WITNESS: Did you actually pass the bar exam?
______________________________ ______
ATTORNEY: The youngest son, the twenty-year-old, how old is he?
WITNESS: He's twenty, much like your IQ.
______________________________ _____________
ATTORNEY: So the date of conception (of the baby) was August 8th?
WITNESS: Yes.
ATTORNEY: And what were you doing at that time?
WITNESS: Getting laid
______________________________ ______________
ATTORNEY: She had three children, right?
WITNESS: Yes.
ATTORNEY: How many were boys?
WITNESS: None.
ATTORNEY: Were there any girls?
WITNESS: Your Honor, I think I need a different attorney.
Can I get a new attorney?
______________________________ ______________
ATTORNEY: How was your first marriage terminated?
WITNESS: By death.
ATTORNEY: And by whose death was it terminated?
WITNESS: Take a guess.
______________________________ ______________
ATTORNEY: Can you describe the individual?
WITNESS: He was about 20, medium height, and had a beard.
ATTORNEY: Was this a male or a female?
WITNESS: Unless the Circus was in town I'm going with male.
______________________________ _______
ATTORNEY: Doctor, how many of your autopsies have you performed on dead
people?
WITNESS: All of them. The live ones put up too much of a fight.

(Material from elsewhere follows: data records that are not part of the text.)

/-- **THE SHORT KERNEL VECTOR IS IMPOSSIBLE** (the endgame of the no-balance theorem).  Honest encoding (`0, 20 ∉ J`, no two
adjacent touch indices), `9 ≤ |J|`, weights `μ ≥ 0`, a test matrix `X` killing the pencil at two touches `τ_l < τ_k`, and the kernel
vector `a_j = μ_j κ_j polar(X, P(τ_j))` of the exponential point evaluations supported on touches BEFORE `τ_l` and not identically
zero: contradiction.  The sign word of `a` is cut by (≤ 2 flip midpoints of `κ` along `J`) Δ (≤ 3 flip midpoints of
`g = polar(X,P(·))` along the support — a fourth flip would give `g` six zeros), so `a = 0` by discrete Chebyshev alternation. [this work] -/
theorem false_of_short_kernelVector (δ : Fin 6 → ℝ) (hd : StrictMono δ) (S : Fin 6 → Matrix (Fin 2) (Fin 2) ℝ)
    (τ : Fin 21 → ℝ) (hτ : StrictMono τ) (κ : Fin 21 → ℝ) (halt : ∀ j : Fin 20, κ j.castSucc * κ j.succ < 0)
    (J : Finset (Fin 21)) (h0 : (0 : Fin 21) ∉ J) (h20 : Fin.last 20 ∉ J)
    (hsep : ∀ j : Fin 20, j.castSucc ∈ J → j.succ ∉ J) (hJ9 : 9 ≤ J.card)
    (μ : Fin 21 → ℝ) (hμ0 : ∀ j, 0 ≤ μ j) (X : Matrix (Fin 2) (Fin 2) ℝ) (l k : Fin 21) (hlk : l < k)
    (hXl : polar X (∑ l', Real.exp (δ l' * τ l) • S l') = 0) (hXk : polar X (∑ l', Real.exp (δ l' * τ k) • S l') = 0)
    (ha : ∀ m, ∑ j, (μ j * κ j * polar X (∑ l', Real.exp (δ l' * τ j) • S l')) * Real.exp (δ m * τ j) = 0)
    (hAJ : ∀ j, μ j * κ j * polar X (∑ l', Real.exp (δ l' * τ j) • S l') ≠ 0 → j ∈ J ∧ j < l)
    (hne : ∃ j, μ j * κ j * polar X (∑ l', Real.exp (δ l' * τ j) • S l') ≠ 0) : False := by
  classical
  set P : Fin 21 → Matrix (Fin 2) (Fin 2) ℝ := fun j => ∑ l', Real.exp (δ l' * τ j) • S l' with hP
  set a : Fin 21 → ℝ := fun j => μ j * κ j * polar X (P j) with haDef
  -- the continuous six-term sum `g`
  set g : ℝ → ℝ := fun t => ∑ l', polar X (S l') * Real.exp (δ l' * t) with hg
  have hgP : ∀ j, polar X (P j) = g (τ j) := fun j => polar_expPencil δ S X (τ j)
  have hgc : Continuous g := by
    refine continuous_finsetSum _ fun l' _ => continuous_const.mul ?_
    exact Real.continuous_exp.comp (continuous_const.mul continuous_id)
  have hκ : ∀ j, κ j ≠ 0 := by
    intro j hz
    rcases Fin.eq_castSucc_or_eq_last j with ⟨m, hm⟩ | hlast
    · have := halt m; rw [← hm, hz, zero_mul] at this; exact lt_irrefl _ this
    · have := halt (Fin.last 19); rw [Fin.succ_last, ← hlast, hz, mul_zero] at this; exact lt_irrefl _ this
  -- the support
  set A : Finset (Fin 21) := Finset.univ.filter fun j => a j ≠ 0 with hA
  have hAne : A.Nonempty := by
    obtain ⟨j, hj⟩ := hne; exact ⟨j, Finset.mem_filter.2 ⟨Finset.mem_univ _, hj⟩⟩
  have hmemA : ∀ j, j ∈ A ↔ a j ≠ 0 := fun j => by simp [hA]
  have hAJ' : ∀ j ∈ A, j ∈ J ∧ j < l := fun j hj => hAJ j ((hmemA j).1 hj)
  have hgA : ∀ j ∈ A, g (τ j) ≠ 0 := by
    intro j hj hz; exact (hmemA j).1 hj (by show μ j * κ j * polar X (P j) = 0; rw [hgP, hz, mul_zero])
  have hμA : ∀ j ∈ A, 0 < μ j := by
    intro j hj
    refine lt_of_le_of_ne (hμ0 j) fun hz => (hmemA j).1 hj ?_
    show μ j * κ j * polar X (P j) = 0; rw [← hz]; ring
  -- enumerate `A` and `J`
  obtain ⟨kA, hkA⟩ : ∃ kA, A.card = kA + 1 := ⟨A.card - 1, by have := hAne.card_pos; omega⟩
  obtain ⟨kJ, hkJ⟩ : ∃ kJ, J.card = kJ + 1 := ⟨J.card - 1, by omega⟩
  -- SIGN CUT 1: κ along J
  obtain ⟨hW₁card, hW₁avoid, hW₁cut⟩ := signCut τ hτ J hkJ κ (fun j _ => hκ j)
  set W₁ := (Finset.univ.filter fun i : Fin kJ =>
      κ (J.orderEmbOfFin hkJ i.castSucc) * κ (J.orderEmbOfFin hkJ i.succ) < 0).image
      (fun i : Fin kJ => (τ (J.orderEmbOfFin hkJ i.castSucc) + τ (J.orderEmbOfFin hkJ i.succ)) / 2) with hW₁
  have hW₁le : W₁.card ≤ 2 := by
    rw [hW₁card]
    have := card_kappaFlips_le J hkJ κ halt h0 h20 hsep
    omega
  -- SIGN CUT 2: g along A
  obtain ⟨hW₂card, hW₂avoid, hW₂cut⟩ := signCut τ hτ A hkA (fun j => g (τ j)) hgA
  set F₂ := Finset.univ.filter fun i : Fin kA =>
      g (τ (A.orderEmbOfFin hkA i.castSucc)) * g (τ (A.orderEmbOfFin hkA i.succ)) < 0 with hF₂
  set W₂ := F₂.image (fun i : Fin kA => (τ (A.orderEmbOfFin hkA i.castSucc) + τ (A.orderEmbOfFin hkA i.succ)) / 2) with hW₂
  -- at most three flips of `g` along `A`: a fourth would give six zeros
  have hF₂le : F₂.card ≤ 3 := by
    by_contra hlt
    have h4 : 4 ≤ F₂.card := by omega
    obtain ⟨z, hzmono, hzzero, hzlt⟩ := exists_zeros_of_flips τ hτ A hkA g hgc h4
    -- the largest element of `A` is below `τ_l`
    have hlast : τ (A.orderEmbOfFin hkA (Fin.last kA)) < τ l :=
      hτ (hAJ' _ (A.orderEmbOfFin_mem hkA _)).2
    let Z : Fin 6 → ℝ := ![z 0, z 1, z 2, z 3, τ l, τ k]
    have hZmono : StrictMono Z := by
      refine Fin.strictMono_iff_lt_succ.2 fun i => ?_
      fin_cases i
      · exact hzmono (by decide : (0 : Fin 4) < 1)
      · exact hzmono (by decide : (1 : Fin 4) < 2)
      · exact hzmono (by decide : (2 : Fin 4) < 3)
      · exact (hzlt 3).trans hlast
      · exact hτ hlk
    have hZzero : ∀ m, ∑ l', polar X (S l') * Real.exp (δ l' * Z m) = 0 := by
      intro m
      fin_cases m
      · exact hzzero 0
      · exact hzzero 1
      · exact hzzero 2
      · exact hzzero 3
      · show g (τ l) = 0; rw [← hgP]; exact hXl
      · show g (τ k) = 0; rw [← hgP]; exact hXk
    have hcoef := expCoeff_eq_zero_of_zeros δ hd.injective Z hZmono.injective (fun l' => polar X (S l')) hZzero
    obtain ⟨j, hj⟩ := hAne
    refine hgA j hj ?_
    show ∑ l', polar X (S l') * Real.exp (δ l' * τ j) = 0
    exact Finset.sum_eq_zero fun l' _ => by rw [congrFun hcoef l', Pi.zero_apply, zero_mul]
  have hW₂le : W₂.card ≤ 3 := hW₂card ▸ hF₂le
  -- the combined cut set
  set U : Finset ℝ := (W₁ \ W₂) ∪ (W₂ \ W₁) with hU
  have hUcard : U.card ≤ 5 := by
    calc U.card ≤ (W₁ \ W₂).card + (W₂ \ W₁).card := Finset.card_union_le _ _
      _ ≤ W₁.card + W₂.card := Nat.add_le_add (Finset.card_le_card Finset.sdiff_subset)
          (Finset.card_le_card Finset.sdiff_subset)
      _ ≤ 5 := by omega
  have hUsub : U ⊆ W₁ ∪ W₂ := Finset.union_subset_union Finset.sdiff_subset Finset.sdiff_subset
  set q := U.card with hq
  have hq6 : q < 6 := by omega
  let u : Fin q ↪o ℝ := U.orderEmbOfFin rfl
  -- the constants of the two cuts
  set c₁ := κ (J.orderEmbOfFin hkJ 0) with hc₁
  set c₂ := g (τ (A.orderEmbOfFin hkA 0)) with hc₂
  have h1 : c₁ ≠ 0 := hκ _
  have h2 : c₂ ≠ 0 := hgA _ (A.orderEmbOfFin_mem hkA 0)
  clear_value c₁ c₂
  -- discrete Chebyshev alternation kills `c₁ c₂ • a`
  have hzero := eq_zero_of_expEval_combination_signWord δ hd hq6 u u.strictMono τ A (fun j => c₁ * c₂ * a j)
    (fun j hj => by rw [show a j = 0 from not_not.1 (fun h => hj ((hmemA j).2 h))]; ring) ?_ ?_
  · obtain ⟨j, hj⟩ := hAne
    have h3 : a j ≠ 0 := (hmemA j).1 hj
    have := hzero j
    rcases mul_eq_zero.1 this with h | h
    · rcases mul_eq_zero.1 h with h' | h'
      · exact h1 h'
      · exact h2 h'
    · exact h3 h
  · -- the sign condition on `A`
    intro j hj
    obtain ⟨hjJ, -⟩ := hAJ' j hj
    refine ⟨fun i => ?_, ?_⟩
    · have hi : u i ∈ W₁ ∪ W₂ := hUsub (U.orderEmbOfFin_mem rfl i)
      rcases Finset.mem_union.1 hi with hi | hi
      · exact (hW₁avoid j hjJ _ hi).symm
      · exact (hW₂avoid j hj _ hi).symm
    · have hX1 := hW₁cut j hjJ
      have hX2 := hW₂cut j hj
      have hμj := hμA j hj
      have hprod := mul_pos (mul_pos hX1 hX2) hμj
      have hre : c₁ * κ j * (∏ x ∈ W₁, (x - τ j)) * (c₂ * g (τ j) * ∏ x ∈ W₂, (x - τ j)) * μ j =
          (c₁ * c₂ * (μ j * κ j * g (τ j)) * ∏ x ∈ U, (x - τ j)) * (∏ x ∈ W₁ ∩ W₂, (x - τ j)) ^ 2 := by
        have := prod_mul_prod_eq_symmDiff W₁ W₂ (fun x => x - τ j)
        rw [← hU] at this
        linear_combination (c₁ * κ j * c₂ * g (τ j) * μ j) * this
      rw [hre] at hprod
      have hsq : 0 < (∏ x ∈ W₁ ∩ W₂, (x - τ j)) ^ 2 := by
        have : (∏ x ∈ W₁ ∩ W₂, (x - τ j)) ≠ 0 := Finset.prod_ne_zero_iff.2 fun x hx =>
          sub_ne_zero.2 (hW₁avoid j hjJ x (Finset.mem_inter.1 hx).1)
        positivity
      have := pos_of_mul_pos_left hprod hsq.le
      have haj : a j = μ j * κ j * g (τ j) := by
        show μ j * κ j * polar X (P j) = _; rw [hgP]
      show 0 ≤ c₁ * c₂ * a j * ∏ i, (u i - τ j)
      rw [haj, prod_orderEmbOfFin U rfl (fun x => x - τ j)]
      exact this.le
  · -- kernel vector
    intro m
    have hm : ∑ j, a j * Real.exp (δ m * τ j) = 0 := ha m
    calc ∑ j, c₁ * c₂ * a j * Real.exp (δ m * τ j) = (c₁ * c₂) * ∑ j, a j * Real.exp (δ m * τ j) := by
          rw [Finset.mul_sum Finset.univ (fun j => a j * Real.exp (δ m * τ j)) (c₁ * c₂)]
          exact Finset.sum_congr rfl fun j _ => by ring
      _ = 0 := by rw [hm, mul_zero]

______________________________ ___________
ATTORNEY: ALL your responses MUST be oral, OK?
What school did you go to?
WITNESS: Oral.
______________________________ ___________
ATTORNEY: Do you recall the time that you examined the body?

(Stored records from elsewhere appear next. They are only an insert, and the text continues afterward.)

import Mathlib
import HarnessLib

/-!
# The Haar–Stein (Schwinger–Dyson) identity on a group: the mean of a derivative along left translations vanishes

HONEST FRAMING: exact (Metropolis-corrected) sampling algorithms for lattice gauge theory;
figures of merit are autocorrelation/cost numbers at stated couplings and volumes; no
continuum-physics claim.

Venture `LatticeQCDFlow` (cell pub-lqcd), topic `Exactness`, FANOUT row 9 (eng-latcore; the
engine's reference-free exactness observable `schwinger_dyson.residual*`, acceptance test A11,
`tools/sd_check.py`).  NEW WORK of the cell over Mathlib (`integral_mul_left_eq_self`,
`hasDerivAt_integral_of_dominated_loc_of_deriv_le`); nothing is cited as a fact.  Printed
counterparts, named only: the lattice Schwinger–Dyson / Migdal–Makeenko equations; Stein's method.

`SteinCircle.lean` / `SteinRealLine.lean` / `SteinProduct.lean` type the ONE-VARIABLE identities
behind the U(1), CP(N−1) link and φ⁴ residual columns.  The 4-d SU(N) residual rests on the
GROUP version — "the SU(N) Haar (left-invariant vector field) Stein identity … NOT typed"
(`SteinProduct.lean`, `TYPED-EXACTNESS-MAP.md`).  It is typed here, for every group with a
left-invariant measure and every one-parameter family of left translations; no Lie structure,
exponential map or matrix calculus is needed for the population statement itself.

## Content (`G` a measurable group, `μ` left-invariant; `γ : ℝ → G` ANY curve; `F, h, S : G → ℝ`)

* `integral_leftTranslate` — `∫ F(γ t · U) dμ(U) = ∫ F dμ` for every `t` (left invariance), so
  `t ↦ ∫ F(γ t · U) dμ(U)` is constant.
* **`haar_stein`** — if `t ↦ F(γ t · U)` is differentiable on a neighbourhood of `0` for a.e. `U`
  with derivative `F' t U` dominated by an integrable `bound`, then `∫ F' 0 U dμ(U) = 0`
  (differentiate the constant under the integral sign; uniqueness of the derivative).
  `haar_stein_of_bounded` — the compact-group form: finite `μ`, a uniform constant bound.
* **`gibbs_stein`** — the Schwinger–Dyson form under a Gibbs law `e^{−S} μ`: for an observable `h`
  and an action `S` differentiable along `γ` with bounded derivatives `Dh`, `DS` (and `h`, `S`
  bounded along the curve), `∫ (Dh 0 U − h U · DS 0 U) e^{−S U} dμ(U) = 0` when `γ 0 = 1`, i.e.
  `⟨X h⟩ = ⟨h · X S⟩` for the left-invariant derivative `X = d/dt|₀ (· ∘ (γ t · ))` — the
  population statement of the residual `R = X h − h X S` read on every chain.

Dictionary: `G = SU(N)^{links}` (or one link with the rest frozen, `FibreLift.lean`), `μ` = Haar
(right-invariant too, `CompactHaar.lean`), `γ t = exp(t T^a)` on one link, `S = β Σ_P (1 − Re tr U_P /N)`,
`h` = the engine's test functions (`Re tr (T^a U R†)`-type): summing `a` over a basis gives the
staple-sum form `A_l = U_l R_l` of `schwinger_dyson.residual_links`.  Not here: that sum over
generators, the matrix exponential (the curve is abstract), statistical power.
-/

namespace Summit.Ventures.LatticeQCDFlow.Exactness

open MeasureTheory Measure Filter Metric Set
open scoped Topology

variable {G : Type*} [Group G] [MeasurableSpace G] [MeasurableMul G]
  (μ : Measure G) [μ.IsMulLeftInvariant]

/-! ## §1 Left invariance along a curve, and the Haar–Stein identity -/

/-- Left invariance along any curve: `∫ F(γ t · U) dμ(U) = ∫ F dμ`. -/
theorem integral_leftTranslate (F : G → ℝ) (γ : ℝ → G) (t : ℝ) :
    ∫ U, F (γ t * U) ∂μ = ∫ U, F U ∂μ :=
  integral_mul_left_eq_self F (γ t)

/-- … so the translated mean is a constant function of `t`. -/
theorem integral_leftTranslate_const (F : G → ℝ) (γ : ℝ → G) :
    (fun t => ∫ U, F (γ t * U) ∂μ) = fun _ => ∫ U, F U ∂μ :=
  funext fun t => integral_leftTranslate μ F γ t

variable {μ}

/-- **Haar–Stein identity.**  `μ` left-invariant, `γ : ℝ → G` any curve, `F` integrable; if for a.e.
`U` the map `t ↦ F (γ t · U)` has derivative `F' t U` at every `t` of a neighbourhood `s ∋ 0`, with
`‖F' t U‖ ≤ bound U` there for an integrable `bound`, then the mean of the derivative at `0`
vanishes: `∫ F' 0 U dμ(U) = 0`. -/
theorem haar_stein {F : G → ℝ} {F' : ℝ → G → ℝ} {γ : ℝ → G} {bound : G → ℝ} {s : Set ℝ}
    (hs : s ∈ 𝓝 (0 : ℝ)) (hF_meas : ∀ t, AEStronglyMeasurable (fun U => F (γ t * U)) μ)
    (hF_int : Integrable F μ) (hF'_meas : AEStronglyMeasurable (F' 0) μ)
    (h_bound : ∀ᵐ U ∂μ, ∀ t ∈ s, ‖F' t U‖ ≤ bound U) (hbound : Integrable bound μ)
    (h_diff : ∀ᵐ U ∂μ, ∀ t ∈ s, HasDerivAt (fun x => F (γ x * U)) (F' t U) t) :
    ∫ U, F' 0 U ∂μ = 0 := by
  have hint0 : Integrable (fun U => F (γ 0 * U)) μ := hF_int.comp_mul_left (γ 0)
  obtain ⟨-, hderiv⟩ := hasDerivAt_integral_of_dominated_loc_of_deriv_le (μ := μ)
    (F := fun t U => F (γ t * U)) (F' := F') (x₀ := 0) hs (Eventually.of_forall hF_meas) hint0
    hF'_meas h_bound hbound h_diff
  have hconst : HasDerivAt (fun t : ℝ => ∫ U, F (γ t * U) ∂μ) 0 0 := by
    rw [integral_leftTranslate_const μ F γ]
    exact hasDerivAt_const 0 _
  exact hderiv.unique hconst

/-- **Haar–Stein identity, compact-group form**: finite `μ`, measurable `F` bounded by `C₀`, and a
uniform bound `C` on the derivative along the curve near `t = 0`. -/
theorem haar_stein_of_bounded [IsFiniteMeasure μ] {F : G → ℝ} {F' : ℝ → G → ℝ} {γ : ℝ → G}
    {ε C C₀ : ℝ} (hε : 0 < ε) (hF_meas : Measurable F) (hF_bdd : ∀ U, |F U| ≤ C₀)
    (hF'_meas : Measurable (F' 0)) (h_bound : ∀ U, ∀ t ∈ ball (0 : ℝ) ε, |F' t U| ≤ C)
    (h_diff : ∀ U, ∀ t ∈ ball (0 : ℝ) ε, HasDerivAt (fun x => F (γ x * U)) (F' t U) t) :
    ∫ U, F' 0 U ∂μ = 0 := by
  refine haar_stein (ball_mem_nhds 0 hε) (fun t => ?_) ?_ hF'_meas.aestronglyMeasurable
    (Eventually.of_forall fun U t ht => ?_) (integrable_const C) (Eventually.of_forall h_diff)
  · exact (hF_meas.comp (measurable_const_mul (γ t))).aestronglyMeasurable
  · exact Integrable.of_bound hF_meas.aestronglyMeasurable C₀ (Eventually.of_forall fun U => by
      rw [Real.norm_eq_abs]; exact hF_bdd U)
  · rw [Real.norm_eq_abs]; exact h_bound U t ht

/-! ## §2 The Gibbs / Schwinger–Dyson form: `⟨X h⟩ = ⟨h · X S⟩` under `e^{−S} μ` -/

/-- **Schwinger–Dyson identity under a Gibbs law.**  `μ` left-invariant and finite, `γ 0 = 1`;
observable `h` and action `S` measurable, differentiable along `t ↦ γ t · U` on `(−ε, ε)` for every
`U` with derivatives `Dh t U`, `DS t U`; `h`, `S`, `Dh`, `DS` bounded by `C` along the curve.  Then
`∫ (Dh 0 U − h U · DS 0 U) e^{−S U} dμ(U) = 0` — the mean, under the Gibbs law `∝ e^{−S} μ`, of the
residual `X h − h X S` vanishes. -/
theorem gibbs_stein [IsFiniteMeasure μ] {h S : G → ℝ} {Dh DS : ℝ → G → ℝ} {γ : ℝ → G} {ε C : ℝ}
    (hε : 0 < ε) (hγ : γ 0 = 1) (hh_meas : Measurable h) (hS_meas : Measurable S)
    (hDh_meas : Measurable (Dh 0)) (hDS_meas : Measurable (DS 0))
    (h_h : ∀ U, ∀ t ∈ ball (0 : ℝ) ε, HasDerivAt (fun x => h (γ x * U)) (Dh t U) t)
    (h_S : ∀ U, ∀ t ∈ ball (0 : ℝ) ε, HasDerivAt (fun x => S (γ x * U)) (DS t U) t)
    (hb_h : ∀ U, |h U| ≤ C) (hb_S : ∀ U, |S U| ≤ C)
    (hb_Dh : ∀ U, ∀ t ∈ ball (0 : ℝ) ε, |Dh t U| ≤ C) (hb_DS : ∀ U, ∀ t ∈ ball (0 : ℝ) ε, |DS t U| ≤ C) :
    ∫ U, (Dh 0 U - h U * DS 0 U) * Real.exp (-S U) ∂μ = 0 := by
  have hC : 0 ≤ C := le_trans (abs_nonneg _) (hb_h 1)
  -- F = h e^{-S}, F' t U = (Dh t U - h(γ t U) DS t U) e^{-S(γ t U)}
  have key := haar_stein_of_bounded (μ := μ) (γ := γ) (F := fun U => h U * Real.exp (-S U))
    (F' := fun t U => (Dh t U - h (γ t * U) * DS t U) * Real.exp (-S (γ t * U)))
    (C := (C + C * C) * Real.exp C) (C₀ := C * Real.exp C) hε
    (hh_meas.mul (hS_meas.neg.exp)) ?_ ?_ ?_ ?_
  · simpa [hγ] using key
  · intro U
    rw [abs_mul, Real.abs_exp]
    exact mul_le_mul (hb_h U) (Real.exp_le_exp.mpr (by linarith [neg_abs_le (S U), hb_S U]))
      (Real.exp_nonneg _) hC
  · have hγm : Measurable fun U : G => γ 0 * U := measurable_const_mul (γ 0)
    exact ((hDh_meas.sub ((hh_meas.comp hγm).mul hDS_meas)).mul ((hS_meas.comp hγm).neg.exp))
  · intro U t ht
    rw [abs_mul, Real.abs_exp]
    refine mul_le_mul ?_ (Real.exp_le_exp.mpr ?_) (Real.exp_nonneg _) (by positivity)
    · calc |Dh t U - h (γ t * U) * DS t U| ≤ |Dh t U| + |h (γ t * U) * DS t U| := abs_sub _ _
        _ ≤ C + C * C := by
          rw [abs_mul]
          exact add_le_add (hb_Dh U t ht) (mul_le_mul (hb_h _) (hb_DS U t ht) (abs_nonneg _) hC)
    · linarith [neg_abs_le (S (γ t * U)), hb_S (γ t * U)]
  · intro U t ht
    have h2 : HasDerivAt (fun x => Real.exp (-S (γ x * U))) (Real.exp (-S (γ t * U)) * -DS t U) t :=
      ((h_S U t ht).neg).exp
    refine ((h_h U t ht).mul h2).congr_deriv ?_
    ring

end Summit.Ventures.LatticeQCDFlow.Exactness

WITNESS: The autopsy started around 8:30 p.m.
ATTORNEY: And, Mr. Denton was dead at the time?
WITNESS: If not, he was by the time I finished.
______________________________ ______________
ATTORNEY: Are you qualified to give a urine sample?
WITNESS: Are you qualified to ask that question?
______________________________ ________
And the best for last:

ATTORNEY: Doctor, before you performed the autopsy, did you check for a
pulse?
WITNESS: No.
ATTORNEY: Did you check for blood pressure?
WITNESS: No.
ATTORNEY: Did you check for breathing?
WITNESS: No.
ATTORNEY: So, then it is possible that the patient was alive when you
began the autopsy?
WITNESS: No .
ATTORNEY: How can you be so sure, Doctor?
WITNESS: Because his brain was sitting on my desk in a jar.
ATTORNEY: I see, but could the patient have still been alive,
nevertheless?
WITNESS: Yes, it is possible that he could have been alive and
practicing law.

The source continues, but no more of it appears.